Diarrhea. The profound diarrhea that can accompany ATP8B1 deficiency may also contribute to poor growth. Mechanisms are complex and may involve both pancreatic insufficiency and the extrahepatic (dys)function of ATP8B1 in the terminal ileum. Importantly, the diarrhea may persist or even worsen following liver transplantation [Davit-Spraul et al 2010, Pawlikowska et al 2010, Verhulst et al 2010, Folvik et al 2012, Bull et al 2018, Henkel et al 2021].

Chronic liver disease including (but not limited to) those resulting from complications of portal hypertension may develop. Cirrhosis and its attendant complications, including hepatic failure and death, typically ensue in the absence of surgical intervention such as partial biliary diversion or liver transplantation (see Management).

Post-transplantation steatohepatitis may also occur, and may evolve into cirrhosis [Lykavieris et al 2003, Miyagawa-Hayashino et al 2009, Davit-Spraul et al 2010, Hori et al 2011, Henkel et al 2021].

Extrahepatic disease manifestations are attributed to the widespread tissue distribution of ATP8B1. Some individuals with ATP8B1 deficiency have:

• Sensorineural hearing loss, most pronounced at higher frequencies and often detected in late adolescence and early adulthood, which can progress with time. Hearing loss is attributed to defects in the composition of membranes of inner ear cilia [Stapelbroek et al 2009, Pawlikowska et al 2010].
• Pancreatitis or pancreatic exocrine insufficiency [Tygstrup et al 1999, Davit-Spraul et al 2010, Pawlikowska et al 2010, Folvik et al 2012, Bull et al 2018]

Rare extrahepatic findings can include the following:

• Resistance to parathyroid hormone [Nagasaka et al 2004]
• Kidney stones or acute renal failure [Tygstrup et al 1999, Folvik et al 2012]
• Delayed puberty [Bull et al 2018]
• Epistaxis in the absence of a coagulopathy or thrombocytopenia
• Nail dystrophy [Bourke et al 1996, Klomp et al 2004]

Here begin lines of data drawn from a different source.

import Literature.Analysis.FluidPDE.DuchonRobertShellLaw
import Mathlib.MeasureTheory.Function.LpSpace.ContinuousCompMeasurePreserving
import Mathlib.MeasureTheory.Measure.RegularityCompacts
import Mathlib.Analysis.SpecialFunctions.SmoothTransition
import Mathlib.Topology.UniformSpace.UniformConvergenceTopology
import Mathlib.MeasureTheory.Integral.MeanInequalities
import Mathlib.Analysis.MeanInequalitiesPow
import HarnessLib

/-!
# Uniform Duchon–Robert defects and the 4/3 law: from mollified limits to the shell limit

Topic: Analysis/FluidPDE, proofs about the notions of `Literature.Analysis.FluidPDE.DissipationAnomaly`
(Duchon–Robert flux `Torus.duchonRobertApprox`, defect `Torus.HasDuchonRobertDefect`, sphere-averaged
energy flux `Torus.energyFluxSphereAvg`, the predicate `Torus.HasFourThirdsLaw`, and the named fact
`Torus.HasDuchonRobertDefect.hasFourThirdsLaw`), on top of the polar-coordinates machinery of
`Literature.Analysis.FluidPDE.DuchonRobertShellLaw`. Everything here is proved.

## Why this file exists (the named fact `HasDuchonRobertDefect.hasFourThirdsLaw`)

The accepted fact `Torus.HasDuchonRobertDefect.hasFourThirdsLaw` asserts, for every weak Euler
solution `u ∈ L³((0,T) × T^d)` with Duchon–Robert defect `D`, the **existence** of the shell limit
`lim_{ℓ→0⁺} ∫₀ᵀ∫ ℓ⁻¹ ⨍ δ_L u |δu|²(ℓω) dω ψ` and its value `−(4/d) D ψ`. The cited sources prove
less: Duchon–Robert 2000, §5 and Eyink 2003, §1 ("*Assuming that the following limit exists* …
Duchon and Robert [DR00], Section 5 show that `S(u) = −4/3 D(u)`") establish the **conditional**
law, which the tree proves in every dimension and without the Euler equation
(`Torus.HasDuchonRobertDefect.eq_of_tendsto_energyFlux`, `…hasFourThirdsLaw_of_tendsto` in
`DuchonRobertShellLaw`; `…fourThirdsLaw_of_limit` in `EyinkLocalFourFifths`, which records the
discrepancy). The mollified limits `D_ε^φ(u) → D(u)` for all *smooth* mollifiers (the content of
`HasDuchonRobertDefect`) do **not** by themselves force the shell limit to exist (a shell function
`G(ℓ) = const + sin(1/ℓ)` is compatible with all of them): what is missing is exactly a
**uniformity in the mollifier**, which Duchon–Robert's *proof* of their Prop. 2 supplies for weak
Euler solutions (the identity `D_ε(u) = −∂ₜ(½u·u^ε) − div(…)` at scale `ε`, with the `L^{3/2}`
pressure, converges at a rate governed only by the `L³`/`L^{3/2}` translation moduli of `u`, `p`
and the support radius of `φ`).

This file isolates that uniformity as a notion and proves that it implies the shell limit:

* `Torus.IsUnitBallMollifier φ` — mollifiers (`FluidPDE.IsMollifier`) supported in the closed unit
  ball; every mollifier is a rescaling of one (`exists_isUnitBallMollifier_mollifierScale_eq`,
  `φ^ε = (φ^{1/R})^{εR}`), and the Duchon–Robert flux only sees `φ^ε`
  (`duchonRobertApprox_congr_kernel`).
* `Torus.HasUniformDuchonRobertDefect T u D` — `∫₀ᵀ∫ D_ε^φ(u) ψ → D ψ` as `ε → 0⁺` *uniformly over
  unit-ball mollifiers `φ`* (`TendstoUniformlyOn` along `𝓝[>] 0`), with its metric form
  (`…exists_forall_abs_sub_lt`, `hasUniformDuchonRobertDefect_of_forall_exists`) and
  `HasUniformDuchonRobertDefect.hasDuchonRobertDefect` (uniform ⇒ plain, by rescaling).
* **Main theorem** `Torus.HasUniformDuchonRobertDefect.hasFourThirdsLaw`: a uniform defect of a
  jointly measurable `u ∈ L³((0,T) × T^d)` satisfies `Torus.HasFourThirdsLaw T u D`, in every
  dimension (for `d` empty both sides vanish, `energyFluxSphereAvg_of_isEmpty`).
* Glue towards the fact: `HasFourThirdsLaw.congr_defect`,
  `HasDuchonRobertDefect.hasFourThirdsLaw_of_hasUniformDuchonRobertDefect`, and the reduction
  `Torus.hasFourThirdsLaw_of_forall_hasUniformDuchonRobertDefect`: the accepted fact follows once
  every `L³` weak Euler solution with a defect has a uniform defect — the remaining (Euler +
  pressure) input, to be discharged from Duchon–Robert's scale-`ε` identity and the pressure fact
  `Torus.exists_pressure_of_tendsto_L3` (`DuchonRobertInviscidLimit`).

## Proof architecture of the main theorem

Fix a test function `ψ` and let `I(r) = ∫∫ ⨍ (δu(rω)·ω)|δu(rω)|² dω ψ` (`Torus.energyFluxShellPairing`, product
form; the 4/3-law quantity is `G(ℓ) = ℓ⁻¹ I(ℓ)`, `integral_inv_mul_energyFluxSphereAvg_eq`).

1. *Continuity of `I` in the scale* (`continuous_shellPairing`): the increments at scales `r`, `r₀`
   differ by `u(t, x + π(rω)) − u(t, x + π(r₀ω))`, i.e. by `U ∘ S_r − U ∘ S_{r₀}` for the sphere shears
   `S_r` (`Torus.sphereShear`, measure preserving on `((0,T) × T^d) × S^{d-1}`), which tends to `0` in
   `L³` as `r → r₀` by Mathlib's continuity of `(g, f) ↦ g ∘ f` on `L^p × C(X,X)`
   (`tendsto_eLpNorm_comp_sphereShear_sub`); the cubic form is Lipschitz cubically
   (`abs_inner_mul_norm_sq_sub_le`) and Hölder `3, 3/2` (`lintegral_mul_add_sq_le`) gives
   `∫ |W_r − W_{r₀}| → 0`, whence continuity by `tendsto_integral_of_L1`.
2. *Plateau mollifiers* `φ_m = ρ_m/∫ρ_m`, `ρ_m(ξ) = S(m(1 − |ξ|))` with `S = Real.smoothTransition`
   (`Torus.plateauBump`, `Torus.plateauMollifier`): smooth, radial, unit-ball mollifiers equal to a
   constant on `|ξ| ≤ 1 − 1/m`; their profiles `Φ_m` have `Φ_m' ≤ 0`, `Φ_m' = 0` off `[1 − 1/m, 1]`
   and `∫_{x>0} x^d Φ_m'(x) dx = −d/|S^{d-1}|` (`integral_pow_mul_deriv_plateauMollifier_profile`).
3. *Radial formula* (`integral_duchonRobertApprox_eq_radial`, the "Step A" of the conditional law
   made a lemma): `∫∫ D_ε^{φ}(u) ψ = ¼|S^{d-1}| ∫_{x>0} x^d Φ'(x) G(εx) dx` for radial unit-ball `φ`.
4. *Un-averaging* (`tendsto_integral_pow_mul_deriv_profile_mul`): for `G` continuous on `(0,∞)`,
   `∫ x^d Φ_m'(x) G(εx) dx → −(d/|S^{d-1}|) G(ε)` as `m → ∞` (the kernels are nonpositive of fixed
   mass and concentrate at `x = 1`).
5. *Assembly*: uniformity gives `|¼|S^{d-1}| ∫ x^dΦ_m' G(ℓ·) − D ψ| < η` for all `m` and all
   `ℓ < ε₀`; letting `m → ∞`, `|−(d/4) G(ℓ) − D ψ| ≤ η`, i.e. `G(ℓ) → −(4/d) D ψ`.

## Design notes

* The uniform notion quantifies over unit-ball mollifiers only; by rescaling this is no loss
  (`HasUniformDuchonRobertDefect.hasDuchonRobertDefect`), and it is the family over which the
  Duchon–Robert identity gives uniform rates.
* `HasUniformDuchonRobertDefect` is phrased with Mathlib's `TendstoUniformlyOn`; the `η–ε₀` form is
  provided both ways. It is a *predicate* with explicit binders `(T u D)` (a notion, like
  `HasDuchonRobertDefect`; nothing to discharge): for the zero field it holds iff `D` vanishes on
  test functions (`hasUniformDuchonRobertDefect_zero_iff`), so it is inhabited
  (`hasUniformDuchonRobertDefect_zero`) and not universally valid
  (`not_hasUniformDuchonRobertDefect_zero_one`).
* Hypotheses of the main theorem are those of the conditional law in `DuchonRobertShellLaw`: joint
  measurability of the space–time lift and `∫⁻₍₀,T₎∫⁻ ‖u‖ₑ³ < ∞`; no Euler equation (it enters only
  through the uniformity, upstream).
* Auxiliary real analysis kept local and `[folklore]`: `(a+b)³ ≤ 4(a³+b³)` in `ℝ≥0∞`, the Hölder
  form `∫⁻ f (a+b)² ≤ (∫⁻ f³)^{1/3} (4(∫⁻a³ + ∫⁻b³))^{2/3}`, `eLpNorm_three_eq`.

## References

* J. Duchon, R. Robert, *Inertial energy dissipation for weak solutions of incompressible Euler
  and Navier–Stokes equations*, Nonlinearity 13 (2000) 249–255, doi:10.1088/0951-7715/13/1/312:
  Prop. 2 and its proof (the scale-`ε` identity), §5 (the 4/3 law under the hypothesis that the
  shell limit exists). [DuchonRobert2000]
* G. L. Eyink, *Local 4/5-law and energy dissipation anomaly in turbulence*, Nonlinearity 16
  (2003) 137–145 = arXiv:nlin/0208004: §1, (1.5)–(1.6) and the sentence "Assuming that the
  following limit exists … Duchon and Robert [DR00], Section 5 show that `S(u) = −4/3 D(u)`"
  (PDF p. 3); §2, proof of Cor. 1 (polar coordinates). [Eyink2003]
* Mathlib: `MeasureTheory.Lp.compMeasurePreserving_continuous` /
  `Filter.Tendsto.compMeasurePreservingLp` (continuity of composition in `L^p`),
  `ENNReal.lintegral_mul_le_Lp_mul_Lq` (Hölder), `Real.smoothTransition`,
  `MeasureTheory.tendsto_integral_of_L1`, `MeasureTheory.MeasurePreserving.skew_product`.
-/

noncomputable section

Genotype-Phenotype Correlations

Disease severity generally correlates with variant type:

• Pathogenic variants likely to severely impair ATP8B1 structure and/or function (e.g., nonsense and frameshift variants and large deletions) are more often found in individuals with severe disease.
• Missense variants, which may have a lesser effect on ATP8B1 structure/function, are found more commonly in individuals with mild disease [Klomp et al 2004]. Of note, in individuals with a severe phenotype, the number of predicted protein-truncating variants (i.e., 0, 1, or 2) does not predict survival with native (i.e., non-transplanted) liver [van Wessel et al 2021].
• The p.Gly308Val pathogenic variant (frequently associated with the Old Amish kindred in which the disease was initially described) and the p.Asp554Asn variant (seen with Greenland familial cholestasis, typically present in early childhood) are associated with disease progression often necessitating surgical intervention (see Management) [Klomp et al 2000, Morris et al 2015, Squires et al 2017].
• The p.Ile661Thr pathogenic variant, which is frequently detected in persons of European descent with mild disease, appears occasionally to be non-penetrant, but is also occasionally found in compound heterozygous form in persons with severe disease [Klomp et al 2004].

Nomenclature

In this review, the term "ATP8B1 deficiency" is used to encompass the full phenotypic spectrum ranging from severe ATP8B1 deficiency to intermediate to mild ATP8B1 deficiency.

Other terms used to refer to severe ATP8B1 deficiency

• Phenotype-based nomenclature: progressive familial intrahepatic cholestasis (PFIC)
• Phenotype and locus-based nomenclature: progressive familial intrahepatic cholestasis type 1 (PFIC1) or severe familial intrahepatic cholestasis 1 (FIC1) deficiency
• Ethnicity-based nomenclature: Byler disease (refers to severe ATP8B1 deficiency in individuals of Amish ancestry [Clayton et al 1969]) and Greenland childhood cholestasis or Greenland familial cholestasis (refers to severe ATP8B1 deficiency in individuals of Inuit ancestry [Nielsen et al 1986, Ornvold et al 1989, Eiberg & Nielsen 1993])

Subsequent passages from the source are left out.